-- Records provided follows --

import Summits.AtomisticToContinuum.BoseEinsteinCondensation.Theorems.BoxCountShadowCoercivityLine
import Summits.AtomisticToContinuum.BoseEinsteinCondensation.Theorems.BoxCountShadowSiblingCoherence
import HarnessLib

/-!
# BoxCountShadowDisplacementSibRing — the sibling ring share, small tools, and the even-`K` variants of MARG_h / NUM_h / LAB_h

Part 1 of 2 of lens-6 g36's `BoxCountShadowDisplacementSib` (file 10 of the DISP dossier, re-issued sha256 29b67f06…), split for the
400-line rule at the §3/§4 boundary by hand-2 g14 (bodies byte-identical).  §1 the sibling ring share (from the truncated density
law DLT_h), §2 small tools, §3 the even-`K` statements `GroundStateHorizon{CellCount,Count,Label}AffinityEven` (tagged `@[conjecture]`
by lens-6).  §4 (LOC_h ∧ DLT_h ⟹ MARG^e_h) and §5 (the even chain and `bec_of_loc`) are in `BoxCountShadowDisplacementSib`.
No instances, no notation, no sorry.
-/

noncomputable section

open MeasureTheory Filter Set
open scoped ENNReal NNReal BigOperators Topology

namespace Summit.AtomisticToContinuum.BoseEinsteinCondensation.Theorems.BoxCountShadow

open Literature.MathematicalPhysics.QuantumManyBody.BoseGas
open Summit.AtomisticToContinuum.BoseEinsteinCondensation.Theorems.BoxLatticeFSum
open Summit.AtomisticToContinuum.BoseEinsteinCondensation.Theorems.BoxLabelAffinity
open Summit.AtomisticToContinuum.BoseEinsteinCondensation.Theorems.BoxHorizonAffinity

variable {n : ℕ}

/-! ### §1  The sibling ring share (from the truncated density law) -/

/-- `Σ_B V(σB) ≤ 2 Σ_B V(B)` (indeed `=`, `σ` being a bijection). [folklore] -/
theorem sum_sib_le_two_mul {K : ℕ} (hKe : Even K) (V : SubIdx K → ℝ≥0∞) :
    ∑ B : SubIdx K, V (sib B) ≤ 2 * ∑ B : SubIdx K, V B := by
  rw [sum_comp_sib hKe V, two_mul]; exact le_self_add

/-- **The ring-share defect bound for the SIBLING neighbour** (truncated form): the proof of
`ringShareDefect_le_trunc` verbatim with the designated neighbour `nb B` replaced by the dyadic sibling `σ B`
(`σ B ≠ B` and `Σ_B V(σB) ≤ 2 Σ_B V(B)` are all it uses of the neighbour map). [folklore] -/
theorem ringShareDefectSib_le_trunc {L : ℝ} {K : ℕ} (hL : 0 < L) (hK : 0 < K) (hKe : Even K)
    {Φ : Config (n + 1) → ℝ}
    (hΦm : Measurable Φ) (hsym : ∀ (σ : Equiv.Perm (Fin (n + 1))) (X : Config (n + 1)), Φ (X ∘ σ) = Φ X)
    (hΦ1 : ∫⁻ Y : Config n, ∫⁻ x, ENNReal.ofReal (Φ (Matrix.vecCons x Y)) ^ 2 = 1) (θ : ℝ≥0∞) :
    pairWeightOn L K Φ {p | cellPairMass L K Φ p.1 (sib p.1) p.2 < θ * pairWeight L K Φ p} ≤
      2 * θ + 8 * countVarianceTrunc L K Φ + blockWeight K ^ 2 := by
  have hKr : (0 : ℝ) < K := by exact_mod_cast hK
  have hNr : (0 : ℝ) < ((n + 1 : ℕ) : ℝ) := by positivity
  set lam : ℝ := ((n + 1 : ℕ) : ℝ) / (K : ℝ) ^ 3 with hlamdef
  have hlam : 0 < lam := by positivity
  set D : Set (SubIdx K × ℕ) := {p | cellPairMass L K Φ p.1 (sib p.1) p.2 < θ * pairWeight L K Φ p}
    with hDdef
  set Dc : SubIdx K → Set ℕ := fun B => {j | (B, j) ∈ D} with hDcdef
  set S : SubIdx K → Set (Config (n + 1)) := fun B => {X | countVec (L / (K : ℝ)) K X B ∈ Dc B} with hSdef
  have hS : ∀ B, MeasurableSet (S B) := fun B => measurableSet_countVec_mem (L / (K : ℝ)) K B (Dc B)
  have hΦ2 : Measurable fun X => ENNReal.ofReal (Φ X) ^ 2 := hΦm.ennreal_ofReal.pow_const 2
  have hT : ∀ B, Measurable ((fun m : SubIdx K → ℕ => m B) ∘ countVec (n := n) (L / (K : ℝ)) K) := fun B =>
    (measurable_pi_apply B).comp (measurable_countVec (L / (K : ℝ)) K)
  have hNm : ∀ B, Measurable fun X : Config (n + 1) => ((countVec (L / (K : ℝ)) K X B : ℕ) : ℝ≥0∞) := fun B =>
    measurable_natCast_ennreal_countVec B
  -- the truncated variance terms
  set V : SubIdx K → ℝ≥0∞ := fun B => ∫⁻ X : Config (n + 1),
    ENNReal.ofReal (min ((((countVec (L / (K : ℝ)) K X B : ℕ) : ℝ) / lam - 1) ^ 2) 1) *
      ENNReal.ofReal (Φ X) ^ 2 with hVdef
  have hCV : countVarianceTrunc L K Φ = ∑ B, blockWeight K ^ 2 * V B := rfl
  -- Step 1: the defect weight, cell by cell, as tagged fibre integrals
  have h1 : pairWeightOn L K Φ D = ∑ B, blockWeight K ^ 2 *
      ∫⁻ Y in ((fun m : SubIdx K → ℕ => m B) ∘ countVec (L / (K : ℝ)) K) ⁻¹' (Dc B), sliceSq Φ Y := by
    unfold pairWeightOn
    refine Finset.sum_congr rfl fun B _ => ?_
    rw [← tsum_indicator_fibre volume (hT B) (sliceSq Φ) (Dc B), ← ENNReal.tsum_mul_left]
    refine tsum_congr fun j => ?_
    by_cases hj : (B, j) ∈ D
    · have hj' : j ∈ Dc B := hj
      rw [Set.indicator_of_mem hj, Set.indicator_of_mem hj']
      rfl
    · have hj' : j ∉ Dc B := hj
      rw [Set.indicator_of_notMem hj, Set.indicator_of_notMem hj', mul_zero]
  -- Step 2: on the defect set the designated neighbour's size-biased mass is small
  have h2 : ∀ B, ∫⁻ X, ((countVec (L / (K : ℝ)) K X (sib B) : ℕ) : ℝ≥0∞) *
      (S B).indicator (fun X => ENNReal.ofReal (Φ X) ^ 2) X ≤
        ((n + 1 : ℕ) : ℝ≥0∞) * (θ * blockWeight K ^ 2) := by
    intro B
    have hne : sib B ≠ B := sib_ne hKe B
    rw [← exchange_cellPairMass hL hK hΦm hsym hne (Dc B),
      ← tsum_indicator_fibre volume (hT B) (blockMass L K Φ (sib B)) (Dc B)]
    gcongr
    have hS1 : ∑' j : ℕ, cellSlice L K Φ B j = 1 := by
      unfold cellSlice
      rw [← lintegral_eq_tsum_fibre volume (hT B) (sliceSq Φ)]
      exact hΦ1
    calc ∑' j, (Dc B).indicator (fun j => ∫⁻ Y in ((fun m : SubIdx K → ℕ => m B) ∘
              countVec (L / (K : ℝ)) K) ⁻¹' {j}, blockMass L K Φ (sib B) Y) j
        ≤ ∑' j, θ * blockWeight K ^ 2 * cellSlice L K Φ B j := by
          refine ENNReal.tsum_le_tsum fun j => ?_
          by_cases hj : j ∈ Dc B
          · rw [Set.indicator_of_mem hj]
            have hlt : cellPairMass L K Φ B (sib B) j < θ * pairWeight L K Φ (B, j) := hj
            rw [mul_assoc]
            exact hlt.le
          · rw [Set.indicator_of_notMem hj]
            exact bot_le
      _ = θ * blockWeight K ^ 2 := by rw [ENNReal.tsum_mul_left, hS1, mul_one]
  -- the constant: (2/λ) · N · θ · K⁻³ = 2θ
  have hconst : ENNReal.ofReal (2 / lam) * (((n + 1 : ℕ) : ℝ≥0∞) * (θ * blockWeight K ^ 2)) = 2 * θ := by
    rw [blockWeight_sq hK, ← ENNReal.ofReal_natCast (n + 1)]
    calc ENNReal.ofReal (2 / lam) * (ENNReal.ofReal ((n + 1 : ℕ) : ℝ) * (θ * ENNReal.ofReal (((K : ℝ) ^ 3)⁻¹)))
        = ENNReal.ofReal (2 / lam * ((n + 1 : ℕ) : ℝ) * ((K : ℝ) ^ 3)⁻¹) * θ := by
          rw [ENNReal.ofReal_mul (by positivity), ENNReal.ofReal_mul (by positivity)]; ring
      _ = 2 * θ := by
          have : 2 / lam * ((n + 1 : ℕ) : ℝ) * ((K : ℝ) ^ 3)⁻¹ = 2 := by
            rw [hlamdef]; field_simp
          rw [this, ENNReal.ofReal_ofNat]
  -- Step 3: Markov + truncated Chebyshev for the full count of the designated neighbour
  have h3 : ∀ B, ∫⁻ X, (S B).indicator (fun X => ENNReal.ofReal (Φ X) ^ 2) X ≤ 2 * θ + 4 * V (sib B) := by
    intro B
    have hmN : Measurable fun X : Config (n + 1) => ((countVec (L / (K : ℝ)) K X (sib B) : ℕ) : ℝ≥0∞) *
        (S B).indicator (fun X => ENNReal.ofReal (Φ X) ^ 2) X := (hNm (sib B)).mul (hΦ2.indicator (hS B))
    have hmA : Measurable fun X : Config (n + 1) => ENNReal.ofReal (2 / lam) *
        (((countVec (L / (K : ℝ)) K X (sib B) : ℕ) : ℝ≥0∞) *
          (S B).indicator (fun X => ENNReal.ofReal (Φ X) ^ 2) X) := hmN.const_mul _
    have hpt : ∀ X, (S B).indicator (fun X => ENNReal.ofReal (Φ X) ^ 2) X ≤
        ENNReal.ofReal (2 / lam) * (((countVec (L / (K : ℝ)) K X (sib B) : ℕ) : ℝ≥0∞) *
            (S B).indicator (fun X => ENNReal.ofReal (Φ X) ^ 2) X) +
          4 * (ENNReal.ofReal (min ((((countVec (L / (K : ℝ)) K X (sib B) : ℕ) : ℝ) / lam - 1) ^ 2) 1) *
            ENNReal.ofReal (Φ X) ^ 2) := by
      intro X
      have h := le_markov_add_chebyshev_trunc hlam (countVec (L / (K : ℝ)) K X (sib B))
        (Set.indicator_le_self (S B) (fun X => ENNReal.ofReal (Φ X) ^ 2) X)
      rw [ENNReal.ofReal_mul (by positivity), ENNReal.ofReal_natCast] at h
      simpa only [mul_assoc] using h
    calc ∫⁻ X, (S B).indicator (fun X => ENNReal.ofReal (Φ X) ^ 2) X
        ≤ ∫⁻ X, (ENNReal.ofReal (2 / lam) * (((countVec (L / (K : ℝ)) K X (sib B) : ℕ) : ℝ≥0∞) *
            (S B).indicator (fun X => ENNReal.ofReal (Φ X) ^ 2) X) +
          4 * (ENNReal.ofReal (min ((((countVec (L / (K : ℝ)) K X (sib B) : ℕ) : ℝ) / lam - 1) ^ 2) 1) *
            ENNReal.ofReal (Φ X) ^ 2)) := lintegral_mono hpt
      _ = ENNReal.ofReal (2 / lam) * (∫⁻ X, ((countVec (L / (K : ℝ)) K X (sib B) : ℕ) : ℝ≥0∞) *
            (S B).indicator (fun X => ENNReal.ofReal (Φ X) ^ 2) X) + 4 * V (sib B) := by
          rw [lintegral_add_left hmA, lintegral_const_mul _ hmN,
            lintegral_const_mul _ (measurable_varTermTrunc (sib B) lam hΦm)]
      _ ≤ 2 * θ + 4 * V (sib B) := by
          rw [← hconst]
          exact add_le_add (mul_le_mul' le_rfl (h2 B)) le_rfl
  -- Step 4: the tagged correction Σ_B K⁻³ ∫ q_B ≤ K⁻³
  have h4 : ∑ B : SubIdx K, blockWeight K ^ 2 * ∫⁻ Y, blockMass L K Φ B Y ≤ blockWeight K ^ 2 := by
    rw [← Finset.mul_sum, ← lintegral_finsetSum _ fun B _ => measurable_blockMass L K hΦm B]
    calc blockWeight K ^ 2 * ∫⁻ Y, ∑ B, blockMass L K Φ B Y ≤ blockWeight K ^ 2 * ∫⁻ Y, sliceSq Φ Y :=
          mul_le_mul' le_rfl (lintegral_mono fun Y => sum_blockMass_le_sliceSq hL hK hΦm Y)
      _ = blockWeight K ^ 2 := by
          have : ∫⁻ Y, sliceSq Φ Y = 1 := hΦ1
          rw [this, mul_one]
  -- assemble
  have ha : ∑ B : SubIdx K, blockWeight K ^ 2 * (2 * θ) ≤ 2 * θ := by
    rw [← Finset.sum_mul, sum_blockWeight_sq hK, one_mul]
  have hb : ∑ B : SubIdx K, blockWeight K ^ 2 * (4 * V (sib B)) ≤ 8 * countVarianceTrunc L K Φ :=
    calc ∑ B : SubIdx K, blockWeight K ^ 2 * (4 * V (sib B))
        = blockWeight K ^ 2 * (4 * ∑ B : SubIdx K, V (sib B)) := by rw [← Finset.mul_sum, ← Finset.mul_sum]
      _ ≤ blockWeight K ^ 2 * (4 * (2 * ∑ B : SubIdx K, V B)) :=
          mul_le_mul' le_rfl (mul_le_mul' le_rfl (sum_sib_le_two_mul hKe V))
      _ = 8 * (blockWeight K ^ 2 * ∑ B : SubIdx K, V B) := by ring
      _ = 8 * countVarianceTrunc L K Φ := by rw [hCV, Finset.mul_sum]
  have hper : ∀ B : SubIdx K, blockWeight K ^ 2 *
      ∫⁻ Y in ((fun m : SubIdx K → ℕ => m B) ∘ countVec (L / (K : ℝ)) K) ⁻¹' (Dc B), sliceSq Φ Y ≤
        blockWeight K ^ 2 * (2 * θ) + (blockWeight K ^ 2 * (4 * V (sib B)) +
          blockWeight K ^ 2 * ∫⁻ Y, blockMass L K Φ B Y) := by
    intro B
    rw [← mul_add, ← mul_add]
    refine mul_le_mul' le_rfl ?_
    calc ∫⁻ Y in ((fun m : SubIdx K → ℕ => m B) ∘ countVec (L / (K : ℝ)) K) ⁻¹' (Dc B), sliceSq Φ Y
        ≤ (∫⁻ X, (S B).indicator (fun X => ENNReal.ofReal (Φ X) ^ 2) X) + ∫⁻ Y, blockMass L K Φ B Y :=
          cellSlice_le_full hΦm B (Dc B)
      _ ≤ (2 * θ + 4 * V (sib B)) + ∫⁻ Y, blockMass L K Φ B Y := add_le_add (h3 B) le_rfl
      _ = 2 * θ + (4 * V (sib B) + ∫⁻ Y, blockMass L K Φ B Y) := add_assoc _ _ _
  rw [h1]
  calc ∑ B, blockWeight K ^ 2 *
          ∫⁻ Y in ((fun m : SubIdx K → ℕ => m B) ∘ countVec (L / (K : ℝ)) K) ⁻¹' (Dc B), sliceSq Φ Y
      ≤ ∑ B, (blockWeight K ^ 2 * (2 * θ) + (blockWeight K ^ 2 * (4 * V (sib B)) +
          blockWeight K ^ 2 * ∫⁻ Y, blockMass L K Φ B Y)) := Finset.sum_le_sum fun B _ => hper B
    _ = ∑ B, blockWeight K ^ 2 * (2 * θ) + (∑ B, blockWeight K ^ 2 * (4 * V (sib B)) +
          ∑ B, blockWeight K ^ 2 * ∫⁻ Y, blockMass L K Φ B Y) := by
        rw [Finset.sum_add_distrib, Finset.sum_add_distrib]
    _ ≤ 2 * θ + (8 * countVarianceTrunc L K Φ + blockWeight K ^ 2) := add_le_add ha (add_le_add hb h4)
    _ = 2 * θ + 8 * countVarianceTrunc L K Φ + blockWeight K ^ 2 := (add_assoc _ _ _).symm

-- Records provided concluded --

● **What you are asked to do**
From the entries above, restate word for word the lines from the line containing "lintegral_const_mul _ (measurable_varTermTrunc" to the line containing "-- Step 4: the", both ends included, and nothing more.

● **Answer to the exercise**
            lintegral_const_mul _ (measurable_varTermTrunc (sib B) lam hΦm)]
      _ ≤ 2 * θ + 4 * V (sib B) := by
          rw [← hconst]
          exact add_le_add (mul_le_mul' le_rfl (h2 B)) le_rfl
  -- Step 4: the tagged correction Σ_B K⁻³ ∫ q_B ≤ K⁻³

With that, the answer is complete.